The new President of ABC, Paul Lee, has said that he wants to revive the old “TGIF” Friday lineup if he can get enough inexpensive, sitcoms started up, particularly sitcoms that the network owns itself. (The low budget, and the prospect of making money in syndication, would make up for the lower Friday ratings.) To that end, there have been some stories lately about ABC developing sitcoms with established sitcom stars: Kirstie Alley is doing a pilot for them, and so – amazingly – is Jim Belushi. This is part of a larger trend of networks trying to lure back the sitcom stars who helped them out in years past: Sean Hayes is doing a new pilot for NBC, Roseanne is setting up a new sitcom and this season, ABC is betting a lot on the idea that people still want to see Tim Allen. But in ABC’s case it’s starting to seem like if they do launch that dreamed-of TGIF lineup, it’ll be something like TV Land’s original sitcom lineup – a showcase for aging or aged sitcom stars.
Nothing wrong with giving older stars another shot, of course. But it seems odd that at least so far, very few networks seem to be developing shows where kids are a major presence. It sometimes seems like you’re more likely to find a show with a baby – this year’s entry is Up All Night – than one with kids who are old enough to do anything. Fox has a poorly-reviewed comedy called I Hate My Teenage Daughter, but it’s told entirely from the point of view of the adults (which is only one of its problems).

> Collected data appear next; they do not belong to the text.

/-! ### Proved properties -/

/-- For `n, x ≥ 0` the transfer matrix is entrywise nonnegative (a Perron–Frobenius object).
[folklore] -/
theorem transferMatrix_nonneg {n x : ℝ} (hn : 0 ≤ n) (hx : 0 ≤ x) (τ σ : DiluteLink T) :
    0 ≤ transferMatrix ℝ T n x τ σ := by
  rw [transferMatrix_apply]
  refine sum_nonneg fun γ _ => ?_
  split_ifs
  · exact mul_nonneg (pow_nonneg hx _) (pow_nonneg hn _)
  · exact le_rfl

/-- With the empty state on both cuts nothing is glued: the glued graph of the vacuum and the empty
configuration has no edge. [folklore] -/
theorem glue_vacuum_empty : glue (DiluteLink.vacuum T) ∅ none = ⊥ := by
  ext v w
  simp only [glue, SimpleGraph.fromRel_adj, SimpleGraph.bot_adj, iff_false, not_and, not_or]
  intro _
  constructor <;> cases v <;> cases w <;> simp [glueRel]

/-- A graph without edges has no closed loop. [folklore] -/
theorem loops_bot : loops (⊥ : SimpleGraph (Node T)) = 0 := by
  rw [loops, Nat.card_eq_zero]
  left
  refine ⟨fun ⟨c, hc⟩ => ?_⟩
  induction c using SimpleGraph.ConnectedComponent.ind with
  | h v =>
    obtain ⟨a, b, -, h⟩ := hc v rfl
    exact (SimpleGraph.bot_adj v a).1 ((h a).2 (Or.inl rfl))

/-- Only the empty configuration is compatible with the vacuum on both cuts. [folklore] -/
theorem compatible_vacuum_iff {γ : Finset (Level T × Level T)} :
    Compatible (DiluteLink.vacuum T) γ (DiluteLink.vacuum T) ↔ γ = ∅ := by
  constructor
  · intro h
    apply eq_empty_of_used_eq_empty
    rw [eq_empty_iff_forall_notMem]
    intro m hm
    rcases Nat.even_or_odd m.val with ⟨k, hk⟩ | ⟨k, hk⟩
    · have := (h.in_used ⟨k, by omega⟩).1 (by convert hm; exact Fin.ext (by simp; omega))
      simp at this
    · have := (h.out_used ⟨k, by omega⟩).1 (by convert hm; exact Fin.ext (by simp; omega))
      simp at this
  · rintro rfl
    refine ⟨fun i => by simp [used], fun e => by simp [used], fun i j hi => by simp at hi,
      fun e f => ?_, fun e => by simp [DiluteLink.IsDefect], fun i hi => by simp at hi⟩
    simp only [DiluteLink.vacuum_slot, reduceCtorEq, ne_eq, false_iff, not_and]
    intro hef hr
    rw [glue_vacuum_empty, SimpleGraph.reachable_bot] at hr
    exact hef (by simpa [outLevel, Fin.ext_iff] using hr)
import Summits.HodgeConjecture.FermatCycles.ConditionQFourfoldSearch
import Summits.HodgeConjecture.FermatCycles.ConditionQFourfoldSeventyEightTable
import HarnessLib

/-!
# Shioda's stable-generation condition `(Q⁴ₘ)` at `m = 78` — kernel certificate (part C of 6)

HONEST FRAMING: explicit algebraic cycles for specific Hodge classes on Fermat/Delsarte varieties;
residual open instances listed; no claim on general Hodge.

Topic path `Summits/HodgeConjecture/FermatCycles/` of cell `pub-hfermat` (new work, not literature: a computer determination of the cell —
`pub-hfermat-enum/P4-TABLE.md` §(Q⁴ₘ), two implementations — certified by the Lean kernel). Framework: `ConditionQFourfold.lean`
(certificate Booleans, searches `checkQU`/`checkQN`) and `ConditionQFourfoldSearch.lean` (`conditionQ_four_of_normalized`).

THE STATEMENT. Shioda, Math. Ann. 245 (1979) §4 p. 183: `(Qⁿₘ)` — every element of `Mₘ(y)`, `3 ≤ y ≤ n/2 + 1`, is `ξ₁ − ξ₂` with
`ξ₁, ξ₂ ∈ M'ₘ = ⟨Mₘ(1), Mₘ(2), Mₘ(3)^sd⟩` (pairs, Hodge classes of the Fermat surface, semi-decomposable sextuples); by his Claim
(p. 183, Lemmas 2–3) `(Qⁿₘ)` may replace `(Pⁿₘ)` in Theorem III (`⇒` the Hodge conjecture for `Xⁿₘ`); p. 184: "we do not know any
value of `m` which satisfies `(Qₘ)` but not `(Pₘ)`". Tree: `Literature.AlgebraicGeometry.Shioda1979.ConditionQ m n`, `MPrime`,
`forall_of_conditionQ` (the Claim's arithmetic spine), `ConditionP` (Math. Ann. form of `(P)`), `FermatCharacter.ShiodaConditionUpTo`
(Proc. Japan Acad. form, with the semi-decomposable alternative).

WHAT IS PROVED HERE (level `m = 78`, part C).
* part C of 6: the kernel searches `checkQN 78 T 4 2`, `checkQN 78 T 6 2`, `checkQN 78 T 8 1` (136162 tuples);

NUMBERS (this seat's search `code/lit/q4/q4norm.py` = implementation 2; implementation 1 = ENUM `code/enum/q4table.py`,
`data/shioda_Q4_m3-100.json`): case U visits 151754 sorted tuples and case N 391422; 6617 of them are Hodge sextuples; all but 156 carry a
`(P)`-witness (case N pair 144, case N quasi 76, case N pair 4680, case N quasi 180, case N semi 50, case U pair 1176, case U quasi 137, case U semi 18); the other 156 — `(1, 6, 12, 64, 75, 76)` (case U); `(1, 6, 42, 45, 64, 76)` (case U); `(1, 7, 44, 49, 59, 74)` (case U); `(1, 7, 44, 53, 62, 67)` (case U); `(1, 7, 53, 54, 59, 60)` (case U); `(1, 9, 20, 56, 73, 75)` (case U); `(1, 9, 42, 49, 61, 72)` (case U); `(1, 10, 41, 53, 59, 70)` (case U); `(1, 10, 41, 56, 62, 64)` (case U); `(1, 10, 45, 53, 62, 63)` (case U); `(1, 11, 40, 54, 56, 72)` (case U); `(1, 12, 21, 60, 64, 76)` (case U); `(1, 12, 28, 54, 64, 75)` (case U); `(1, 12, 32, 42, 71, 76)` (case U); `(1, 12, 32, 42, 73, 74)` (case U); `(1, 12, 42, 50, 53, 76)` (case U); `(1, 12, 42, 53, 54, 72)` (case U); `(1, 12, 43, 49, 54, 75)` (case U); `(1, 12, 43, 54, 55, 69)` (case U); `(1, 12, 43, 55, 60, 63)` (case U); `(1, 14, 40, 53, 54, 72)` (case U); `(1, 18, 30, 49, 61, 75)` (case U); `(1, 20, 21, 45, 73, 74)` (case U); `(1, 20, 31, 45, 63, 74)` (case U); `(1, 20, 31, 54, 56, 72)` (case U); `(1, 20, 41, 43, 62, 67)` (case U); `(1, 20, 43, 45, 62, 63)` (case U); `(1, 21, 30, 49, 61, 72)` (case U); `(1, 21, 44, 45, 49, 74)` (case U); `(1, 21, 44, 45, 53, 70)` (case U); `(1, 21, 45, 53, 54, 60)` (case U); `(1, 24, 27, 42, 64, 76)` (case U); `(1, 27, 28, 40, 66, 72)` (case U); `(1, 27, 28, 42, 64, 72)` (case U); `(1, 27, 31, 32, 69, 74)` (case U); `(1, 27, 42, 43, 49, 72)` (case U); `(1, 27, 43, 48, 55, 60)` (case U); `(1, 28, 30, 40, 63, 72)` (case U); `(1, 28, 32, 44, 59, 70)` (case U); `(1, 28, 32, 54, 59, 60)` (case U); `(1, 28, 36, 40, 54, 75)` (case U); `(1, 28, 40, 45, 54, 66)` (case U); `(1, 28, 42, 45, 54, 64)` (case U); `(1, 30, 32, 42, 56, 73)` (case U); `(1, 30, 41, 42, 53, 67)` (case U); `(1, 30, 41, 42, 56, 64)` (case U); `(1, 30, 42, 45, 53, 63)` (case U); `(1, 31, 32, 54, 56, 60)` (case U); `(1, 39, 42, 45, 53, 54)` (case U); `(1, 42, 43, 45, 49, 54)` (case U); `(2, 3, 14, 66, 72, 77)` (case N); `(2, 9, 28, 57, 63, 75)` (case N); `(2, 14, 18, 57, 66, 77)` (case N); `(2, 14, 33, 36, 72, 77)` (case N); `(2, 14, 36, 51, 54, 77)` (case N); `(2, 22, 28, 45, 63, 74)` (case N); `(2, 27, 28, 36, 66, 75)` (case N); `(2, 27, 28, 38, 64, 75)` (case N); `(2, 27, 28, 45, 66, 66)` (case N); `(2, 28, 30, 36, 63, 75)` (case N); `(2, 28, 30, 45, 63, 66)` (case N); `(3, 10, 18, 62, 69, 72)` (case N); `(3, 10, 24, 62, 63, 72)` (case N); `(3, 10, 32, 58, 62, 69)` (case N); `(3, 10, 45, 51, 62, 63)` (case N); `(3, 12, 42, 50, 51, 76)` (case N); `(3, 14, 24, 50, 66, 77)` (case N); `(3, 14, 33, 40, 72, 72)` (case N); `(3, 14, 40, 50, 51, 76)` (case N); `(3, 14, 40, 51, 54, 72)` (case N); `(3, 15, 21, 50, 69, 76)` (case N); `(3, 15, 42, 48, 50, 76)` (case N); `(3, 21, 22, 45, 69, 74)` (case N); `(3, 21, 44, 45, 51, 70)` (case N); `(3, 24, 38, 42, 50, 77)` (case N); `(3, 30, 32, 42, 58, 69)` (case N); `(3, 32, 42, 42, 57, 58)` (case N); `(4, 9, 28, 60, 66, 67)` (case N); `(4, 9, 33, 56, 57, 75)` (case N); `(4, 9, 33, 56, 60, 72)` (case N); `(4, 9, 44, 51, 56, 70)` (case N); `(4, 9, 51, 54, 56, 60)` (case N); `(4, 15, 28, 54, 66, 67)` (case N); `(4, 15, 33, 50, 56, 76)` (case N); `(4, 15, 33, 54, 56, 72)` (case N); `(4, 15, 51, 54, 54, 56)` (case N); `(4, 28, 30, 51, 54, 67)` (case N); `(4, 30, 34, 51, 54, 61)` (case N); `(6, 6, 38, 45, 64, 75)` (case N); `(6, 9, 16, 60, 68, 75)` (case N); `(6, 12, 38, 50, 51, 77)` (case N); `(6, 14, 36, 50, 51, 77)` (case N); `(6, 15, 16, 54, 68, 75)` (case N); `(6, 15, 38, 48, 50, 77)` (case N); `(6, 18, 22, 45, 69, 74)` (case N); `(6, 21, 38, 45, 60, 64)` (case N); `(6, 22, 24, 45, 63, 74)` (case N); `(6, 24, 27, 38, 64, 75)` (case N); `(6, 32, 38, 42, 45, 71)` (case N); `(6, 32, 38, 42, 57, 59)` (case N); `(6, 38, 42, 45, 50, 53)` (case N); `(8, 10, 34, 57, 62, 63)` (case N); `(8, 22, 27, 34, 69, 74)` (case N); `(8, 27, 30, 34, 66, 69)` (case N); `(8, 27, 33, 34, 57, 75)` (case N); `(8, 27, 34, 42, 57, 66)` (case N); `(8, 30, 30, 34, 63, 69)` (case N); `(8, 30, 34, 42, 57, 63)` (case N); `(9, 10, 24, 48, 70, 73)` (case N); `(9, 12, 44, 48, 51, 70)` (case N); `(9, 14, 40, 51, 57, 63)` (case N); `(9, 15, 44, 48, 48, 70)` (case N); `(9, 16, 20, 46, 68, 75)` (case N); `(9, 16, 21, 60, 60, 68)` (case N); `(9, 16, 24, 42, 70, 73)` (case N); `(9, 16, 34, 42, 60, 73)` (case N); `(9, 20, 36, 46, 48, 75)` (case N); `(9, 20, 45, 46, 48, 66)` (case N); `(9, 20, 45, 46, 51, 63)` (case N); `(10, 12, 18, 51, 70, 73)` (case N); `(10, 15, 18, 48, 70, 73)` (case N); `(10, 18, 18, 57, 62, 69)` (case N); `(10, 18, 24, 57, 62, 63)` (case N); `(10, 21, 24, 36, 70, 73)` (case N); `(12, 12, 33, 50, 51, 76)` (case N); `(12, 15, 33, 48, 50, 76)` (case N); `(12, 21, 32, 38, 60, 71)` (case N); `(12, 21, 36, 44, 51, 70)` (case N); `(12, 24, 33, 38, 50, 77)` (case N); `(12, 30, 32, 33, 58, 69)` (case N); `(12, 32, 33, 42, 57, 58)` (case N); `(14, 18, 20, 45, 66, 71)` (case N); `(14, 18, 33, 40, 57, 72)` (case N); `(14, 18, 40, 51, 54, 57)` (case N); `(14, 20, 36, 51, 54, 59)` (case N); `(14, 24, 33, 36, 50, 77)` (case N); `(14, 32, 33, 40, 57, 58)` (case N); `(15, 16, 18, 42, 70, 73)` (case N); `(15, 16, 21, 44, 68, 70)` (case N); `(15, 16, 21, 54, 60, 68)` (case N); `(15, 16, 27, 33, 68, 75)` (case N); `(15, 16, 34, 42, 54, 73)` (case N); `(15, 21, 27, 38, 64, 69)` (case N); `(15, 21, 36, 44, 48, 70)` (case N); `(15, 27, 32, 33, 58, 69)` (case N); `(16, 21, 24, 30, 70, 73)` (case N); `(16, 21, 30, 34, 60, 73)` (case N); `(18, 20, 38, 42, 45, 71)` (case N); `(18, 22, 24, 27, 69, 74)` (case N); `(20, 21, 36, 36, 46, 75)` (case N); `(20, 21, 36, 45, 46, 66)` (case N); `(20, 21, 38, 45, 46, 64)` (case N); `(21, 24, 27, 38, 60, 64)` (case N); `(22, 24, 24, 27, 63, 74)` (case N); `(24, 27, 32, 38, 42, 71)` (case N); `(24, 27, 38, 42, 50, 53)` (case N) — carry the table
certificate(s) written out in the statements below (generators checked by `genB`, the identity `s + ΣX = ΣY` by `decide`, all inside the kernel search).

PRINT STATUS (lit seat, 2026-08-20). `78 = 2·3·13`: NO refereed theorem gives the Hodge conjecture for `X⁴₇₈` (as for `66`; `3 | 78`). In the tree the sibling cell reaches `78` by level raising from `39`; the cell's table settles `(78, 4)` by Lemma 3 cancellation (E3). This file: `(Q⁴₇₈)` as a kernel theorem ⇒ HC(X⁴₇₈) from Shioda's printed Claim alone.

References: [Shioda1979HodgeFermat] T. Shioda, Math. Ann. 245 (1979) 175–184, §3 p. 180 (`(Pⁿₘ)`), §4 pp. 183–184 (`M'ₘ`, `(Qⁿₘ)`, Claim,
the question); [Shioda1979PJA] T. Shioda, Proc. Japan Acad. 55A (1979) §1 (Definition (i)–(iii), `(Pⁿₘ)'`); [daSilva2021HodgeFermat]
G. da Silva Jr., Experimental Results 2 (2021) e22, Def. 2.4, Question 1; [Aoki2000FermatTypeRemarks] N. Aoki, Comment. Math. Univ.
St. Pauli 49 (2000), Thm 0.1. Cell: `pub-hfermat-enum/P4-TABLE.md`, `data/shioda_Q4_m3-100.json`, `code/lit/q4/` (this seat).
-/

namespace Summit.HodgeConjecture.FermatCycles.ConditionQFourfold

open Multiset
open Literature.AlgebraicGeometry.HodgeTheory Literature.AlgebraicGeometry.HodgeTheory.FermatCharacter
open Literature.AlgebraicGeometry.Shioda1982 Literature.AlgebraicGeometry.Shioda1979
open Summit.HodgeConjecture.FermatCycles.ShiodaConditionFourfold

/-! ### Level `78` — part C -/

/-! The certificate table at level `78` is the definition `table78` of `ConditionQFourfoldSeventyEightTable.lean` (156 entries `(key, X, Y)`,
`s + ΣX = ΣY`; found by `code/lit/q4/q4norm.py`, every entry checked by the kernel inside the searches). -/

set_option maxHeartbeats 0 in
/-- The `(Q)`-search at level `78`, case N, first free representative in `[4, 6)` (46857 tuples). Kernel.
[cite: Shioda1979HodgeFermat, §4 condition (Qⁿₘ), p. 183] -/
theorem checkQN_78_4 :
    checkQN 78
      table78
      4 2 = true := by
  decide +kernel

set_option maxHeartbeats 0 in
/-- The `(Q)`-search at level `78`, case N, first free representative in `[6, 8)` (45542 tuples). Kernel.
[cite: Shioda1979HodgeFermat, §4 condition (Qⁿₘ), p. 183] -/
theorem checkQN_78_6 :
    checkQN 78
      table78
      6 2 = true := by
  decide +kernel

set_option maxHeartbeats 0 in
/-- The `(Q)`-search at level `78`, case N, first free representative in `[8, 9)` (43763 tuples). Kernel.
[cite: Shioda1979HodgeFermat, §4 condition (Qⁿₘ), p. 183] -/
theorem checkQN_78_8 :
    checkQN 78
      table78
      8 1 = true := by
  decide +kernel

end Summit.HodgeConjecture.FermatCycles.ConditionQFourfold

Fox had some of its biggest hits with shows like That ’70s Show and Malcolm in the Middle, or even The Simpsons (where many episodes focused on the kids getting into mischief or having personal dilemmas), and more recently it’s done well with the frequently kid-centric stories on Bob’s Burgers, but it’s been slow to get back to that kind of thing in live action comedy.
ABC is the same way; it seems to want to bring back family-friendly comedy, and the kids are some of the best things about The Middle and Modern Family. (If Manny isn’t the breakout character of Modern Family, he probably should be.) But they’ve been very slow to greenlight shows with younger characters, even though the kids were often the key to the success of the TGIF lineup they’re so anxious to bring back. Full House and Family Matters are examples of shows with large numbers of kids, which soon became primarily about the kids. And Boy Meets World and Sabrina were star vehicles for younger actors. Except for the bright idea of casting Kaitlyn Dever, fresh from her success on Justified, as Tim Allen’s teen daughter, this year’s comedies don’t seem to have many kid actors, let alone kid actors with breakout potential.
There are reasons why you can’t do an iCarly type of show, where kids dominate the world, on a broadcast network: adults must watch, so there must be strong adult characters. And kids are hard to cast because they’re not bankable stars (by the time they’re bankable stars, they’re no longer kids), so the casting mostly has to be done based on the producers’ own judgment. That terrifies network executives. But it does seem like there are a lot of stories about kids and teenagers that half-hour comedies are not telling. For adult viewers, these stories would at least have the benefit of seeming marginally fresher than observational humour about adult relationships.